10 of 306 comments (clear)

  1. Forget it by BadDoggie · · Score: 4, Insightful

    We gave up on the idea of centralised systems a long time ago with good reason. I remember coding COBOL on 3270s which had to connect to some computer center elsewhere. Can't connect? Can't work.

    Local apps give us a lot of freedom. It might be nice to be able to also have such a centralised system available, but even with access on planes, there are always times and places you'll be cut off.

    woof.

  2. Anyone RTFA? by MyLongNickName · · Score: 4, Insightful

    Sheesh. This was more a "Microsoft Suck0rs, Linux RULZ" article. Very little in the way of actual content and analysis. How did something like this make it on Slashdot? Ooops never mind

    --
    See my journal for slashdot ID's by year. Mine created in 2005. http://slashdot.org/journal/289875/slashdot-ids-by-year
  3. Yawn, we've been doing this for 15+ years by DrSkwid · · Score: 4, Insightful

    plan9 boots across the internet since forever, the networked file system is delightful, none of this NFS idiocy.

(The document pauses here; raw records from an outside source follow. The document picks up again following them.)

import Summits.FinalStateConjecture.FinalStateConjecture.Theorems.ClusterCompletenessAdiabaticMultiKerrILEDPerforatedHardyCutoff
import Summits.FinalStateConjecture.FinalStateConjecture.Theorems.ClusterCompletenessAdiabaticMultiKerrILEDPerforatedHardyPoincare

/-!
# Route ClusterCompleteness — crux `AdiabaticMultiKerrILED`, line `Sketch`: perforated Hardy
# inequality, part 3: the Poincaré inequality on the cubical shell around one hole

Helper file for the crux `stmt-FinalStateConjecture-14310`
(`Summit.FinalStateConjecture.FinalStateConjecture.Theses.ClusterCompleteness.AdiabaticMultiKerrILED`),
stub `stub_perforatedHardy`.

For a hole `B(c, ρ)` the extension of `φ` used in the perforated Hardy inequality is modified on
the cubical shell `T = {1.1 ρ ≤ ‖y − c‖_∞ ≤ 1.15 ρ}`. Here we prove
`shell_poincare`: for `φ` of class `C¹` on the annulus `N = {ρ < |y − c| < 4ρ}` there is a
constant `m` with `∫_T (φ − m)² ≤ C ρ² ∫_N ‖Dφ‖²`, `C = 4210701 · 144/25`. Proof: `T` is covered
by six side cubes of side `2.4 ρ` lying in `N` (one per face), each carrying its Poincaré
inequality (`poincare_localCube`: the cube inequality `poincare_coordBox` applied to `χ φ` for a
cubical bump `χ`); consecutive cubes overlap in boxes of volume `1/256` of a cube, so the six
local constants are glued to the constant of a hub cube (`glue_const`), in two generations.

Folklore. [folklore]
-/

noncomputable section

-- the doubled `FinalStateConjecture.FinalStateConjecture` path component trips dupNamespace
set_option linter.dupNamespace false

open Literature.Geometry.Lorentzian MeasureTheory Set Filter Metric
open scoped Topology ENNReal

namespace Summit.FinalStateConjecture.FinalStateConjecture.Cruxes.AdiabaticMultiKerrILED.Sketch

/-- **Poincaré inequality on a cube for a locally `C¹` function.** If `φ` is `C¹` at every
point of the closed box `[p − δ, p + ℓ + δ]` (`ℓ, δ > 0`), then for some constant `M`,
`∫_{(p, p+ℓ)} (φ − M)² ≤ ℓ² ∫_{(p, p+ℓ)} ‖Dφ‖²` (apply `poincare_coordBox` to `χ φ`, `χ` a cubical
bump equal to `1` near the cube and supported in the enlarged box). [folklore] -/
theorem poincare_localCube {φ : E3 → ℝ} (p : Fin 3 → ℝ) {ℓ δ : ℝ} (hℓ : 0 < ℓ) (hδ : 0 < δ)
    (hφ : ∀ y : E3, (∀ k, y k ∈ Icc (p k - δ) (p k + ℓ + δ)) → ContDiffAt ℝ 1 φ y) :
    ∃ M : ℝ, ∫⁻ y in {y : E3 | ∀ k, y k ∈ Ioo (p k) (p k + ℓ)}, ENNReal.ofReal ((φ y - M) ^ 2) ≤
      ENNReal.ofReal (ℓ ^ 2) *
        ∫⁻ y in {y : E3 | ∀ k, y k ∈ Ioo (p k) (p k + ℓ)}, ENNReal.ofReal (‖fderiv ℝ φ y‖ ^ 2) := by
  -- the cubical bump `χ`
  obtain ⟨D, -, hcube⟩ := exists_cube_plateau
  set z : Fin 3 → ℝ := fun k => p k + ℓ / 2 with hz
  set A : ℝ := ℓ / 2 + δ / 3 with hA
  set B : ℝ := ℓ / 2 + 2 * δ / 3 with hB
  have hAB : A < B := by rw [hA, hB]; linarith
  obtain ⟨χ, hχC, -, hχone, hχzero, -⟩ := hcube z 1 A B one_pos hAB
  have hχ1 : ∀ y : E3, (∀ k, y k ∈ Ioo (p k) (p k + ℓ)) → χ =ᶠ[𝓝 y] fun _ => 1 := by
    intro y hy
    refine hχone y fun k => ?_
    obtain ⟨h1, h2⟩ := hy k
    rw [mul_one, abs_lt, hz, hA]
    constructor <;> dsimp only <;> linarith
  have hχ0 : ∀ y : E3, (¬ ∀ k, y k ∈ Icc (p k - δ) (p k + ℓ + δ)) →
      χ =ᶠ[𝓝 y] fun _ => 0 := by
    intro y hy
    refine hχzero y ?_
    simp only [not_forall] at hy
    obtain ⟨k, hk⟩ := hy
    refine ⟨k, ?_⟩
    rw [mul_one, hz, hB, lt_abs]
    dsimp only
    by_cases h1 : p k - δ ≤ y k
    · have h2 : ¬ y k ≤ p k + ℓ + δ := fun h2 => hk ⟨h1, h2⟩
      left; linarith [lt_of_not_ge h2]
    · right; linarith [lt_of_not_ge h1]
  -- `g = χ φ ∈ C¹_c`
  set g : E3 → ℝ := fun y => χ y * φ y with hg
  have hgC : ContDiff ℝ 1 g := by
    rw [contDiff_iff_contDiffAt]
    intro y
    by_cases hy : ∀ k, y k ∈ Icc (p k - δ) (p k + ℓ + δ)
    · exact hχC.contDiffAt.mul (hφ y hy)
    · have hev : g =ᶠ[𝓝 y] fun _ => 0 := by
        filter_upwards [hχ0 y hy] with w hw
        simp [hg, hw]
      exact contDiffAt_const.congr_of_eventuallyEq hev
  have hgsupp : HasCompactSupport g := by
    refine HasCompactSupport.intro
      (isCompact_coordBox (fun k => p k - δ) (fun k => p k + ℓ + δ)) fun y hy => ?_
    have h0 : χ y = 0 := (hχ0 y hy).self_of_nhds
    simp [hg, h0]
  -- on the cube `g = φ` to first order
  have hgeq : ∀ y ∈ {y : E3 | ∀ k, y k ∈ Ioo (p k) (p k + ℓ)}, g y = φ y := fun y hy => by
    have h1 : χ y = 1 := (hχ1 y hy).self_of_nhds
    simp [hg, h1]
  have hgDeq : ∀ y ∈ {y : E3 | ∀ k, y k ∈ Ioo (p k) (p k + ℓ)}, fderiv ℝ g y = fderiv ℝ φ y :=
    fun y hy => by
    have hev : g =ᶠ[𝓝 y] φ := by
      filter_upwards [hχ1 y hy] with w hw
      simp [hg, hw]
    exact hev.fderiv_eq
  obtain ⟨M, hM⟩ := poincare_coordBox g p ℓ hℓ hgC hgsupp
  refine ⟨M, ?_⟩
  have hmeas : MeasurableSet {y : E3 | ∀ k, y k ∈ Ioo (p k) (p k + ℓ)} :=
    (isOpen_coordBox p fun k => p k + ℓ).measurableSet
  calc ∫⁻ y in {y : E3 | ∀ k, y k ∈ Ioo (p k) (p k + ℓ)}, ENNReal.ofReal ((φ y - M) ^ 2)
      = ∫⁻ y in {y : E3 | ∀ k, y k ∈ Ioo (p k) (p k + ℓ)}, ENNReal.ofReal ((g y - M) ^ 2) :=
        setLIntegral_congr_fun hmeas fun y hy => by rw [hgeq y hy]
    _ ≤ _ := hM
    _ = _ := by rw [setLIntegral_congr_fun hmeas fun y hy => by rw [hgDeq y hy]]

    I was horrified when I went back to set up networking booting in Un*xville, yes, horrified. "These people are dumb, not the terminals" is about the most polite I could be about the state of "the network IS the computer".

    --
    There are places where the networks are not touching,and there are places where they are-Boeing's Lori Gunter
  4. This article is one big troll. by Vellmont · · Score: 4, Insightful

    Strangely I thought I was going to read an article about operating systems that run from the web (whatever that means). So I happily click on the article and start reading, wondering what an internet executable operating system is. Ok, history of windows, vast over-simplifications.. read read read.. but yet still no content. Turns out, there really is no content.

    Taco, you should be embarrassed for posting the article. There's nothing here but a bad rant about how Windows is a terrible OS, and microsoft sucks. You may agree or disagree with that statement, but rants against Windows aren't news.

    --
    AccountKiller
  5. Worst Article EVER by pyite · · Score: 4, Insightful

    This is the worst article ever linked to on Slashdot. I'd tell you read it and see for yourself, but I really don't want to put anyone else through that experience. Can I have my five minutes back?

    --

    "Nature doesn't care how smart you are. You can still be wrong." - Richard Feynman

  6. Re:The Point? by Tim+Browse · · Score: 5, Insightful
    I think this is the kind of attitude that people are annoyed by. Receiving criticism with "Yeah, I make mistakes, but that's because I'm so 1337z0rs that I type at 89wpm!" is not really going to cut it. Because if nothing else, if that's the case, then, hey, guess what, you can't type at 89wpm! To paraphrase Gerald Weinberg, I can type at 120wpm if I don't have to get the words right.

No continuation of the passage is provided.